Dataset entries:
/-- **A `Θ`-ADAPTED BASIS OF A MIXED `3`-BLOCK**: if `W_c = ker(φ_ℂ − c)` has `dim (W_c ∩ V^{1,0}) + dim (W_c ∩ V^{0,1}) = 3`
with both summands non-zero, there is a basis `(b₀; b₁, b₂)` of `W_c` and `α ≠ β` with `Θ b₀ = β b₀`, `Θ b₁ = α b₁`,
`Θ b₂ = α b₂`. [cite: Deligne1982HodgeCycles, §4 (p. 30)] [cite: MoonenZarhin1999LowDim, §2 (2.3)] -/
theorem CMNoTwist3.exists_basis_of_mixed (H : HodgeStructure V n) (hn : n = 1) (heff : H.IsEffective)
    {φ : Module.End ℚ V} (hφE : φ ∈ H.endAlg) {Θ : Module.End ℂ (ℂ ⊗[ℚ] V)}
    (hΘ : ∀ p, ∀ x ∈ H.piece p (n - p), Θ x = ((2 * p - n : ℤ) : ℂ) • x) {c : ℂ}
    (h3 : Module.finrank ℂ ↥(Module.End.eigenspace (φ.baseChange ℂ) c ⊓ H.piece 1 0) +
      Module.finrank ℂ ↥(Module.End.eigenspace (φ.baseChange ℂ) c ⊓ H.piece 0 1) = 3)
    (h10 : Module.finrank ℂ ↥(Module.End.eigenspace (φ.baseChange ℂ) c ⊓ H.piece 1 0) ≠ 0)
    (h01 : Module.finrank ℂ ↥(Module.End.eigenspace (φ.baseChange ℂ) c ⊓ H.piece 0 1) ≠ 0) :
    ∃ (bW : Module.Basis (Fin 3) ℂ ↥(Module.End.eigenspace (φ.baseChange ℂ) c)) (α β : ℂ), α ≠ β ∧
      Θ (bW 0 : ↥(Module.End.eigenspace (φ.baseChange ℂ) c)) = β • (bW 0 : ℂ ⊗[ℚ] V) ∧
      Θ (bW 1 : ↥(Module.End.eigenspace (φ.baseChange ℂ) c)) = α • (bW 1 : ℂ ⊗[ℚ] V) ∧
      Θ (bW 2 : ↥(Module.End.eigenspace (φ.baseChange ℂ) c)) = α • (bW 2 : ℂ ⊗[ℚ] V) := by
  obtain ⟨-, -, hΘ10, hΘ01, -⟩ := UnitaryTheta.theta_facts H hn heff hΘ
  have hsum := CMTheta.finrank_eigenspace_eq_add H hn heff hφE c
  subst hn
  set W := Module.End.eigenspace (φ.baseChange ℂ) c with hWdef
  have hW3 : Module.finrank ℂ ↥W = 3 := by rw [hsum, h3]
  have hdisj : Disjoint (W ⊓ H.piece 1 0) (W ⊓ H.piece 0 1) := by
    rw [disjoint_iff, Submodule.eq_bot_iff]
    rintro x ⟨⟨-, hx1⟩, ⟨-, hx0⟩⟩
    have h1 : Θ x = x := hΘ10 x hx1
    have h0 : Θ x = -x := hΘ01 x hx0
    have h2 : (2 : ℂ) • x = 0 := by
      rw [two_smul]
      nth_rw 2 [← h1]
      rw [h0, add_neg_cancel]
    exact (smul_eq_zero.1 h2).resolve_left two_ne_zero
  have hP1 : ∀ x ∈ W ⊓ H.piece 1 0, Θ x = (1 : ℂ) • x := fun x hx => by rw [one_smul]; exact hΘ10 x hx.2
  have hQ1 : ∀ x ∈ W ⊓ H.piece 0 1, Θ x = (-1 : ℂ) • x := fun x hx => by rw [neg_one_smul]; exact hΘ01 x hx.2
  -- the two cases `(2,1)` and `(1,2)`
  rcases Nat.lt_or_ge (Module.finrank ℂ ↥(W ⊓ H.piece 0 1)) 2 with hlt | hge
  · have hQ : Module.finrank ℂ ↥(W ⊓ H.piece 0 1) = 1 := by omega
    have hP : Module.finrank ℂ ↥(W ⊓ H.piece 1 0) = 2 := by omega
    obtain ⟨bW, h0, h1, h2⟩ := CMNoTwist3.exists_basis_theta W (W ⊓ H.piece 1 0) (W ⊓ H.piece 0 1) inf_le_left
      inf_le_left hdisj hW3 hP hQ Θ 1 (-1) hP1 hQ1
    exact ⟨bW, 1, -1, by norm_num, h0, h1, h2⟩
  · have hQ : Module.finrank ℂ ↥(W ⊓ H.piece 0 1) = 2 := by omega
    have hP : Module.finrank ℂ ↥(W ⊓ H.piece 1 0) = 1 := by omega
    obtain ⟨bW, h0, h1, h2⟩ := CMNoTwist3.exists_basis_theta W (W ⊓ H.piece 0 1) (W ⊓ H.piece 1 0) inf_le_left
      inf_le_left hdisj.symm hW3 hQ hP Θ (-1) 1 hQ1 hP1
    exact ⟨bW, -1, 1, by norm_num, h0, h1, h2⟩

==

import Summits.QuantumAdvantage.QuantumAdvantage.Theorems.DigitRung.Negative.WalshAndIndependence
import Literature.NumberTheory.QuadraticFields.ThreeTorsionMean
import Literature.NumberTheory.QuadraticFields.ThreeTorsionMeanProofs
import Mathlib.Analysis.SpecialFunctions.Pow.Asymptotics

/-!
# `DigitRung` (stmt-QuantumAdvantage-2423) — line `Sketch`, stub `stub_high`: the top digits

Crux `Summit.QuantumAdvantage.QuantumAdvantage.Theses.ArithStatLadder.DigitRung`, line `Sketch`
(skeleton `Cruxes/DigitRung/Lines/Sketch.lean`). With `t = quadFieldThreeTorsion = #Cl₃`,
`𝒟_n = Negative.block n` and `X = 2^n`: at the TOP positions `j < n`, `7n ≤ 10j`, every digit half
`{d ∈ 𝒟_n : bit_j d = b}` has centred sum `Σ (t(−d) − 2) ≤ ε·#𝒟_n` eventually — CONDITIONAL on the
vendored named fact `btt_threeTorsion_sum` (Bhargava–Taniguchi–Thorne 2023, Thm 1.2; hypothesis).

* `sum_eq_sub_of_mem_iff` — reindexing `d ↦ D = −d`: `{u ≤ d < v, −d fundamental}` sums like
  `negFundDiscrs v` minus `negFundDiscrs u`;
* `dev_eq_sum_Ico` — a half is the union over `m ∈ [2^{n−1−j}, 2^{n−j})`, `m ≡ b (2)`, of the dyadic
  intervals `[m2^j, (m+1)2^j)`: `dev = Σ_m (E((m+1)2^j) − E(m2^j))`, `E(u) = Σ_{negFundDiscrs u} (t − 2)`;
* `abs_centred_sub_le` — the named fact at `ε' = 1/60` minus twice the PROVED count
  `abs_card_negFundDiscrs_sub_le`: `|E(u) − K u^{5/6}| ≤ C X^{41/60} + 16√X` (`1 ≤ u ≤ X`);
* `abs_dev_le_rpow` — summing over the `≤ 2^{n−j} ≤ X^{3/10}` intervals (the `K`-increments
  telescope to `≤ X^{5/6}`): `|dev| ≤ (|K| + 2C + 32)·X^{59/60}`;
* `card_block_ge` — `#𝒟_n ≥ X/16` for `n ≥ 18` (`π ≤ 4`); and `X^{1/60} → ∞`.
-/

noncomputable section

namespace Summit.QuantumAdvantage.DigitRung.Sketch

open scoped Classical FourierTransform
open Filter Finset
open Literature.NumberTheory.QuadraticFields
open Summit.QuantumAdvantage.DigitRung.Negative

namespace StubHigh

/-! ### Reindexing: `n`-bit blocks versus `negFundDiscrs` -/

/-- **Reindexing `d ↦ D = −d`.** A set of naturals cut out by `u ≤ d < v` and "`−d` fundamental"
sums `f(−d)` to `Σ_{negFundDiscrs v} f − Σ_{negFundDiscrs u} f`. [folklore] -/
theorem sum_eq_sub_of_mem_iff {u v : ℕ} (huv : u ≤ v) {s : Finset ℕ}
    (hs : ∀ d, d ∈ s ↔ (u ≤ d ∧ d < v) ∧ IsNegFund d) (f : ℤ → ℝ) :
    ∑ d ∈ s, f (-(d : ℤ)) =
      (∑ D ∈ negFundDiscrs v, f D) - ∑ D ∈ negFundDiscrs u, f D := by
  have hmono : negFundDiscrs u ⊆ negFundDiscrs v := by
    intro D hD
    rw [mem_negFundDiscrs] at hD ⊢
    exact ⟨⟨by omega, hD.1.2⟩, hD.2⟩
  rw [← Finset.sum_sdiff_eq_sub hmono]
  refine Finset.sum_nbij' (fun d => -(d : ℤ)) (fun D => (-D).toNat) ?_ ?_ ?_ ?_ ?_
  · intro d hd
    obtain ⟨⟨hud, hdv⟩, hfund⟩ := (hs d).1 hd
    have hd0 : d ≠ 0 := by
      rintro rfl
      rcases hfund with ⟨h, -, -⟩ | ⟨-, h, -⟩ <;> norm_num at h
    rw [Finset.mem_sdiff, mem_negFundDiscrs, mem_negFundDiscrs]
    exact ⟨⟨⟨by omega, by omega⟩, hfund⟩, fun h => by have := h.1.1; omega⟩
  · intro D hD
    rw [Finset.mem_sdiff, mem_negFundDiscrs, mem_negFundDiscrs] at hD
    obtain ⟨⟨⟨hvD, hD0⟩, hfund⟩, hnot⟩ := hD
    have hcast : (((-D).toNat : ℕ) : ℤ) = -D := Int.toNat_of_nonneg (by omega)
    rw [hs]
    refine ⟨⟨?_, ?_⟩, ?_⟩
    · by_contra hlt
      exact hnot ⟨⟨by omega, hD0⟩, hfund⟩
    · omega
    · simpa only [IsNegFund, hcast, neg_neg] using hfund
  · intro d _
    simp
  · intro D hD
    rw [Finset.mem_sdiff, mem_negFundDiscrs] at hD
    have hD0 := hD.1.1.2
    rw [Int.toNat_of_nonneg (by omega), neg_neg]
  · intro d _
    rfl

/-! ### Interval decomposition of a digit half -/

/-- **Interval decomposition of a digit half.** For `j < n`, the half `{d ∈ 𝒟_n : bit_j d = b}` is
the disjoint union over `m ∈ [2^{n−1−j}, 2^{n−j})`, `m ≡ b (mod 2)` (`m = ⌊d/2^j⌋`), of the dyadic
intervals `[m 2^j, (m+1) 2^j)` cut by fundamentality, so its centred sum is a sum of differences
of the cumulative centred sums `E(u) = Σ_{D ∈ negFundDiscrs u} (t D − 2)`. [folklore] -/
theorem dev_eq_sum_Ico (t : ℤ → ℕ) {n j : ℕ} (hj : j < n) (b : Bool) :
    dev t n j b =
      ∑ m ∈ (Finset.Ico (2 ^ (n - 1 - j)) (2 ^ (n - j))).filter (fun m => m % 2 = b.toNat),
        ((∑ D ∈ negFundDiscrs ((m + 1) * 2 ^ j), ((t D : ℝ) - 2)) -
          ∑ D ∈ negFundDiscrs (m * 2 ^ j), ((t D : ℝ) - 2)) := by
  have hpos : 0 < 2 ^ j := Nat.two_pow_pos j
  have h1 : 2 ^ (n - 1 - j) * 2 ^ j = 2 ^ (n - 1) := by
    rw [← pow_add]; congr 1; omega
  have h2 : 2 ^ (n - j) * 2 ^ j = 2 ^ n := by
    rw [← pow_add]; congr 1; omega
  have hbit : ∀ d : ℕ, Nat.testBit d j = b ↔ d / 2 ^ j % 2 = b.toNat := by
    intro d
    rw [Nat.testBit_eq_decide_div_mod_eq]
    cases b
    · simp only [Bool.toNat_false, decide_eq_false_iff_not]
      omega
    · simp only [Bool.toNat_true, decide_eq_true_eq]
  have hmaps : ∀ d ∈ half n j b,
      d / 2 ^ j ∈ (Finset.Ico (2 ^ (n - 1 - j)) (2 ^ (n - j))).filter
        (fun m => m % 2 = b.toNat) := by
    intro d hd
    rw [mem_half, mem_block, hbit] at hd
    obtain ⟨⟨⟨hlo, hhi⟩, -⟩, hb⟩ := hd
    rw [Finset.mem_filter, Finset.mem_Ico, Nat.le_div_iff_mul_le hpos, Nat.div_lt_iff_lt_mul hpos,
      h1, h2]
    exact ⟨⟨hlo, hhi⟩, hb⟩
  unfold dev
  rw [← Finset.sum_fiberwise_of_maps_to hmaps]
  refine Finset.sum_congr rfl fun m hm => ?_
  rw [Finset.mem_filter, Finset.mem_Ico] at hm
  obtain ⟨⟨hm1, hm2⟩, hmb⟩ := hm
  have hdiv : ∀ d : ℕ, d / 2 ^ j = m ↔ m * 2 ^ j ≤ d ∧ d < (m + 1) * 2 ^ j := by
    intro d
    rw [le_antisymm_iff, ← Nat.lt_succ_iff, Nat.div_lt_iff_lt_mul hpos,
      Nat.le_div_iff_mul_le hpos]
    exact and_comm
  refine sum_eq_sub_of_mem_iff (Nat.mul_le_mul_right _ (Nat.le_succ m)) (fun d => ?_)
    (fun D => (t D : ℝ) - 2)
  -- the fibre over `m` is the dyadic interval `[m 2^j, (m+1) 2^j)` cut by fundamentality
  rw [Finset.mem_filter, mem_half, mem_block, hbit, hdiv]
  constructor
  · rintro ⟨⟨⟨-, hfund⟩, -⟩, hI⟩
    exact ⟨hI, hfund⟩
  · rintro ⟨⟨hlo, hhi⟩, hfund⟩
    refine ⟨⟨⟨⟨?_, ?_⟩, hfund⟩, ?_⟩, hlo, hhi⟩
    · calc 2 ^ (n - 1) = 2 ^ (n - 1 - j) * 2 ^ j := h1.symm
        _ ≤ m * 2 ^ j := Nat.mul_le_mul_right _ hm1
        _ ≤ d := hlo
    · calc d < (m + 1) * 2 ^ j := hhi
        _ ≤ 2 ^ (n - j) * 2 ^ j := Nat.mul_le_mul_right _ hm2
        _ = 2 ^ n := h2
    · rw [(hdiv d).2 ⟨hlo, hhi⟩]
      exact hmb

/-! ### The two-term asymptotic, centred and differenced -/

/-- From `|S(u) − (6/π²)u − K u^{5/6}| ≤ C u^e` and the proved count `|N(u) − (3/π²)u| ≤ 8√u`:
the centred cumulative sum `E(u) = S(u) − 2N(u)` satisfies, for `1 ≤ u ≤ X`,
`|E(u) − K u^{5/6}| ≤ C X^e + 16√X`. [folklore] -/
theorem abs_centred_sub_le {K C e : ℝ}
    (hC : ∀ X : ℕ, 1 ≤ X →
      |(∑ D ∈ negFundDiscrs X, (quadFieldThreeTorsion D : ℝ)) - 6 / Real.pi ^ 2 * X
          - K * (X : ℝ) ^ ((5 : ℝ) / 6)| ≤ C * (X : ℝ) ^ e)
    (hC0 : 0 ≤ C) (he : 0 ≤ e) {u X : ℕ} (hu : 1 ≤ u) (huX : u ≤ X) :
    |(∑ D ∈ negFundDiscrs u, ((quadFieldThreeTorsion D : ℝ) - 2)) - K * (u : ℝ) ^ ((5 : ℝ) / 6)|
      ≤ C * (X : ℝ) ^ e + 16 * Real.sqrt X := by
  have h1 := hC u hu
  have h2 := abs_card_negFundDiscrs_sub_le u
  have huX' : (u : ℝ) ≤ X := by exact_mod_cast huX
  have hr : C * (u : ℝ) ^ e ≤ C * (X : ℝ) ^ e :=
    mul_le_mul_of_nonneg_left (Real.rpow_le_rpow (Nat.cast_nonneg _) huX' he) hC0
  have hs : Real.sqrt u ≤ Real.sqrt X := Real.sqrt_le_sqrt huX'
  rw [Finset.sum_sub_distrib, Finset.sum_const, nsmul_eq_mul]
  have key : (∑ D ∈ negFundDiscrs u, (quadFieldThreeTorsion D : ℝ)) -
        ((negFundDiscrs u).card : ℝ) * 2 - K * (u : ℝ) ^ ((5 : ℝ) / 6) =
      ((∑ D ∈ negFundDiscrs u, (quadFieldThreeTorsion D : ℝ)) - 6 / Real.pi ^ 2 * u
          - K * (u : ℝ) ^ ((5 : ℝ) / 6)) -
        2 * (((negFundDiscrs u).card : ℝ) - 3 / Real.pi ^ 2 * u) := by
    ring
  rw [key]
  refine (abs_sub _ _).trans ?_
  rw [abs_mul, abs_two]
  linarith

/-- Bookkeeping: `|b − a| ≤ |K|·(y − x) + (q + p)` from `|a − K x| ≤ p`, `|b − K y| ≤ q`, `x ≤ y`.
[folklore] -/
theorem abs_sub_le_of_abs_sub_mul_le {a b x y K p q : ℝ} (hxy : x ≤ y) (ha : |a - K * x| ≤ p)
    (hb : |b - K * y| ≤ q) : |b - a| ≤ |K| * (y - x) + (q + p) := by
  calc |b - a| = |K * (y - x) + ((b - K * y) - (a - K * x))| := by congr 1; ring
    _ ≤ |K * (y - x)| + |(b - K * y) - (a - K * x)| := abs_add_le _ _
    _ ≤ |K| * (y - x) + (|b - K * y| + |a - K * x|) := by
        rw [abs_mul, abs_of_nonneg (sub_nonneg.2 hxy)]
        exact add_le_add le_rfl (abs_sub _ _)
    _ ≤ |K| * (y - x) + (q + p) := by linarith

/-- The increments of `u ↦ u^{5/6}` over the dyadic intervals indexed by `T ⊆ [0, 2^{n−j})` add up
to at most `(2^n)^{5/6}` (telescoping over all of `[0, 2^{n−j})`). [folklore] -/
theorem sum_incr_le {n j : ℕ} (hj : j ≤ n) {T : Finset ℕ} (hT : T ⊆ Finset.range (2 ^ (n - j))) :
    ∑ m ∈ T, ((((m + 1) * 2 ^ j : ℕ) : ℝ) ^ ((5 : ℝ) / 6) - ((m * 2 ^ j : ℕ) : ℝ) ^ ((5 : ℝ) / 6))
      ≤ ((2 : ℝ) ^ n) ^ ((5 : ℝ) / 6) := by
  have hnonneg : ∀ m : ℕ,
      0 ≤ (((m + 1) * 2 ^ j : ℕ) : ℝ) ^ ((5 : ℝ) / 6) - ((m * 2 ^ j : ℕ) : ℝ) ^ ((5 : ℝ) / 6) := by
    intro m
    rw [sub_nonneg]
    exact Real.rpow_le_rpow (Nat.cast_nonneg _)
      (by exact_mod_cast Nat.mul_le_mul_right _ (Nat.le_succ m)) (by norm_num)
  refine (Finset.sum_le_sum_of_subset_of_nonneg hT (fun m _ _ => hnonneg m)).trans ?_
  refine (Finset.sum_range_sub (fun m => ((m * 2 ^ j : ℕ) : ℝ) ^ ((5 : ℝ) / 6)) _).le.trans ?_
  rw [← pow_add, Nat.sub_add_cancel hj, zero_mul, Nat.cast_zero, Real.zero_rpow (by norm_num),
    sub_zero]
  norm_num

PROBLEM STATEMENT:
Begin at the line that has "BASIS OF A MIXED" in the entries above; stop after the line that has "(h10 : Module.finrank". Transcribe exactly those lines and no others.

REPLY TO THE EXERCISE:
/-- **A `Θ`-ADAPTED BASIS OF A MIXED `3`-BLOCK**: if `W_c = ker(φ_ℂ − c)` has `dim (W_c ∩ V^{1,0}) + dim (W_c ∩ V^{0,1}) = 3`
with both summands non-zero, there is a basis `(b₀; b₁, b₂)` of `W_c` and `α ≠ β` with `Θ b₀ = β b₀`, `Θ b₁ = α b₁`,
`Θ b₂ = α b₂`. [cite: Deligne1982HodgeCycles, §4 (p. 30)] [cite: MoonenZarhin1999LowDim, §2 (2.3)] -/
theorem CMNoTwist3.exists_basis_of_mixed (H : HodgeStructure V n) (hn : n = 1) (heff : H.IsEffective)
    {φ : Module.End ℚ V} (hφE : φ ∈ H.endAlg) {Θ : Module.End ℂ (ℂ ⊗[ℚ] V)}
    (hΘ : ∀ p, ∀ x ∈ H.piece p (n - p), Θ x = ((2 * p - n : ℤ) : ℂ) • x) {c : ℂ}
    (h3 : Module.finrank ℂ ↥(Module.End.eigenspace (φ.baseChange ℂ) c ⊓ H.piece 1 0) +
      Module.finrank ℂ ↥(Module.End.eigenspace (φ.baseChange ℂ) c ⊓ H.piece 0 1) = 3)
    (h10 : Module.finrank ℂ ↥(Module.End.eigenspace (φ.baseChange ℂ) c ⊓ H.piece 1 0) ≠ 0)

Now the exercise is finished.